Compose and Execute Pipeline Steps.

Steps Execution Order

  • Load datasets
  • Apply imputers
  • Apply filters
  • Map to urban layer
  • Enrich urban layer

Raises:

Type Description
ValueError

If pipeline is already composed or lacks required steps (loader, urban layer).

Examples:

>>> executor.compose()  # Executes all steps with progress updates
Source code in src/urban_mapper/pipeline/executor.py
def compose(
    self,
) -> None:
    """Compose and Execute Pipeline Steps.

    !!! tip "Steps Execution Order"
        - [x] Load datasets
        - [x] Apply imputers
        - [x] Apply filters
        - [x] Map to urban layer
        - [x] Enrich urban layer

    Raises:
        ValueError: If pipeline is already composed or lacks required steps (loader, urban layer).

    Examples:
        >>> executor.compose()  # Executes all steps with progress updates
    """
    if self._composed:
        raise ValueError(
            "Pipeline already composed. Please re instantiate your pipeline and its steps."
        )
    urban_layer_step = next(
        (
            (name, step)
            for name, step in self.steps
            if isinstance(step, UrbanLayerBase)
        ),
        None,
    )
    if urban_layer_step is None:
        raise ValueError("Pipeline must include exactly one UrbanLayerBase step.")
    urban_layer_name, urban_layer_instance = urban_layer_step

    num_loaders = sum(isinstance(step, LoaderBase) for _, step in self.steps)
    num_imputers = sum(isinstance(step, GeoImputerBase) for _, step in self.steps)
    num_filters = sum(isinstance(step, GeoFilterBase) for _, step in self.steps)
    num_enrichers = sum(isinstance(step, EnricherBase) for _, step in self.steps)
    total_steps = 1 + num_loaders + num_imputers + num_filters + num_enrichers

    if num_loaders == 0:
        raise ValueError("Pipeline must include exactly one LoaderBase step.")

    with alive_bar(
        total_steps,
        title="Pipeline Progress",
        force_tty=True,
        dual_line=False,
    ) as bar:
        self.data = None if num_loaders == 1 else {}

        for name, step in self.steps:
            if isinstance(step, LoaderBase):
                bar()
                bar.title = f"~> Loading: {name}..."

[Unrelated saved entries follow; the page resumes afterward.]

import Mathlib.Algebra.MvPolynomial.Division
import Literature.Computability.AlgebraicComplexity.GKKP11SymmetricRepresentations
import Literature.Computability.AlgebraicComplexity.SymmetricDetRepresentationProofs
import HarnessLib

/-!
# Proof of GKKP 2011, Theorem 7 (discharge of the named fact `GKKP2011_thm7`)

Discharge (D-0014) of `Literature.Computability.AlgebraicComplexity.GKKP2011_thm7`
(`GKKP11SymmetricRepresentations.lean`): B. Grenet, E. L. Kaltofen, P. Koiran, N. Portier,
*Symmetric determinantal representation of formulas and weakly skew circuits*, Contemp. Math. 556
(2011) 61–96 = arXiv:1007.3804, §4, **Theorem 7** (read as the held text `paper:arxiv-1007.3804`,
p0016–p0017): "Let `p` be a degree-`d` polynomial in `n` variables over a field `k` of
characteristic different from `2`. Then `p` admits a formula of skinny size
`F(n,d) ≤ C(n+d+1,n+1) - C(n+d-1,n+1) - 2`. This yields a symmetric determinantal representation
of dimensions `S(n,d) ≤ 4·C(n+d-1,n) - 2`." — in the typed form of the fact: (a) an `ArithExpr`
of GREEN size `≤ C(n+d+1,n+1) - C(n+d-1,n+1) - 2` (the printed formula is a weighted one, wire
weights = free multiplications by constants), (b) `HasSymmDetRepr p s` for some
`s ≤ 4·C(n+d-1,n) - 2` (symmetric matrix of affine linear forms: the print allows "linear functions"
as inputs, p0017), for `p` of total degree `≤ d`, `d ≥ 1`.

## The printed proof and how it is followed

* **Eq. (4) (p0016)**: "`P_{n,d} = x_n · P_{n,d-1} + P_{n-1,d}`" with `P_{n,d-1}` of degree `≤ d-1`
  and `P_{n-1,d}` of degree `≤ d` without `x_n`; leaves `P_{k,1} = a_0 + a_1x_1 + ⋯ + a_kx_k` and
  `P_{0,δ}` (a constant: "a single input labelled by `1` with the constant `p_0` on the wire … So
  `F(0,δ) = 0`"). Here: `Thm7.exists_X_mul_add` (division with remainder by the monomial `x_i`,
  Mathlib's `divMonomial`/`modMonomial`), stated for a polynomial in the variables of a finite set
  `S` (`p.vars ⊆ S`), so that "`n-1` variables" is `S.erase i`.
* **First part, `F(n,d)` (p0016–p0017)**: "`F(n,d) ≤ F(n-1,d) + F(n,d-1) + 2` … `G(N,d)` satisfies
  Pascal's formula" and the leaf count giving `C(n+d+1,n+1) - C(n+d-1,n+1) - 2`. Here:
  `Thm7.exists_formula_aux`, an induction on `|S| + d` building the formula
  `x_i × φ_q + φ_r` along eq. (4) and carrying the bound ADDITIVELY
  (`gsize + C(|S|+d-1,|S|+1) + 2 ≤ C(|S|+d+1,|S|+1)`); this closed form satisfies the printed
  recursion with equality (Pascal's rule twice), with the printed base cases `F(k,1) = k`
  (the formula `a_0 + a_1·x_1 + ⋯ + a_k·x_k`, built one variable at a time by the same recursion with
  `d = 1`, the quotients being constants) and `F(0,δ) = 0`. So the leaf-counting paragraph of the
  print (the sets `W_{i,j}`) is replaced by checking that the announced bound solves the recursion —
  same recursion, same result. `Thm7.exists_formula` specialises to `S = Fin n`.
* **Second part, `S(n,d)` (p0017)**: the print makes the linear leaves `P_{k,1}` free ("the inputs
  of the formula are not only constants and variables, but also linear functions"), counts them
  (`C(n+d-1,d)` saved additions) and applies "Theorem (greensym)" = Thm. 3 (green size `e` ⇒
  symmetric matrix of dimension `2e+3`, the graph construction of Lemma 3) followed by "Pascal's
  formula twice". Thm. 3 is the (undischarged) named fact `GKKP2011_thm3`; we do NOT use it.
  DEVIATION (a shorter road the tree already provides): the formula of eq. (4) with free affine
  leaves is a series–parallel BRANCHING PROGRAM — `p = x_i · q + r` is "an edge `x_i` from the source
  to a new vertex `v`, `q`'s program from `v`, `r`'s program in parallel", an affine leaf is a single
  source–sink edge — and a branching program is symmetrised ALGEBRAICALLY exactly as in the tree's
  proof of GKKP Thm. 5 (`SymmetricDetRepresentationProofs.lean`: vertex doubling `midBlock`, border
  `borderBlock`, explicit inverse `midInv`, Schur complement `det_symOfABP`), here with one more
  corner entry for the direct source–sink edge (`Thm7.det_cornerBorderMid`:
  `det = (-1)^{|V|} · 2εη · (m - a(1+N)⁻¹b)`). The program for `p` of degree `≤ d` in `n ≥ 1`
  variables, `d ≥ 2`, has `|V| ≤ C(n+d-1,n) - 1` internal vertices (`Thm7.exists_abp_aux`: the
  recursion `|V(n,d)| + 1 = (|V(n,d-1)| + 1) + (|V(n-1,d)| + 1)` is Pascal's rule on the nose, leaves
  contributing `1 = C(·,·)`), so the symmetric matrix has dimension `2|V| + 3 ≤ 2·C(n+d-1,n) + 1`,
  which is `≤ 4·C(n+d-1,n) - 2` as printed (`C(n+d-1,n) ≥ n+1 ≥ 2`); for `n = 0` or `d = 1` the
  polynomial is affine and `(p)` is a symmetric `1 × 1` representation (`1 ≤ 4·C - 2`). Entries:
  `0, ±1, 1/2`, variables, the affine leaves and their negatives, `1 + N` — all affine, as
  `HasSymmDetRepr` requires. The invariants carried through the recursion are the explicit inverse
  `G` of `1 + N` (block upper-triangular, `Thm7.seriesParallel_mul_inv`), `det (1 + N) = 1`
  (`Thm7.seriesParallel_det`) and the value `w + a G b = p` (`Thm7.seriesParallel_value`).

Part (a) holds over any commutative semiring; part (b) uses `2 ≠ 0` in `k` exactly once (the
weight `1/2` at GKKP's vertex `c`). No new definitions and no new named facts (D-0026): the file is
theorems only; the matrices are written with Mathlib's `Matrix.fromBlocks` and the tree's blocks.
Honest framing: bookkeeping for rung V1 of the `ValiantsHypothesis` ladder (the symmetric-pencil
dictionary); `VP ≠ VNP` is NOT proved and nothing here is progress on it.

## References

* [GrenetEtAl2011] B. Grenet, E. L. Kaltofen, P. Koiran, N. Portier, Contemp. Math. 556 (2011)
  61–96 = arXiv:1007.3804, §4 Thm. 7 and its proof (held text `paper:arxiv-1007.3804`,
  p0016–p0017); §3.2 Thm. 5 (proof) for the symmetrisation blocks.
* [MalodPortier2008] G. Malod, N. Portier, J. Complexity 24 (2008) (branching programs /
  weakly-skew circuits and determinants; background for the series–parallel program).
-/

noncomputable section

                if num_loaders == 1:
                    self.data = step.load_data_from_file()
                else:
                    self.data[name] = step.load_data_from_file()

        for name, step in self.steps:
            if isinstance(step, GeoImputerBase):
                bar()
                bar.title = f"~> Applying imputer: {name}..."
                self.data = step.transform(self.data, urban_layer_instance)

        for name, step in self.steps:
            if isinstance(step, GeoFilterBase):
                bar()
                bar.title = f"~> Applying filter: {name}..."
                self.data = step.transform(self.data, urban_layer_instance)

        bar()
        bar.title = (
            f"~> Let's spatial join the {urban_layer_name} layer with the data..."
        )
        _, mapped_data = urban_layer_instance.map_nearest_layer(self.data)
        self.data = mapped_data

        for name, step in self.steps:
            if isinstance(step, EnricherBase):
                bar()
                bar.title = f"~> Applying enricher: {name}..."
                urban_layer_instance = step.enrich(self.data, urban_layer_instance)

        self.urban_layer = urban_layer_instance
        self._composed = True
        bar()
        bar.title = f"🗺️ Successfully composed pipeline with {total_steps} steps!"

transform()

Retrieve Results of Pipeline Execution.

Returns processed data and enriched urban layer post-composition.

Returns:

Type Description
Tuple[Union[Dict[str, GeoDataFrame], GeoDataFrame], UrbanLayerBase]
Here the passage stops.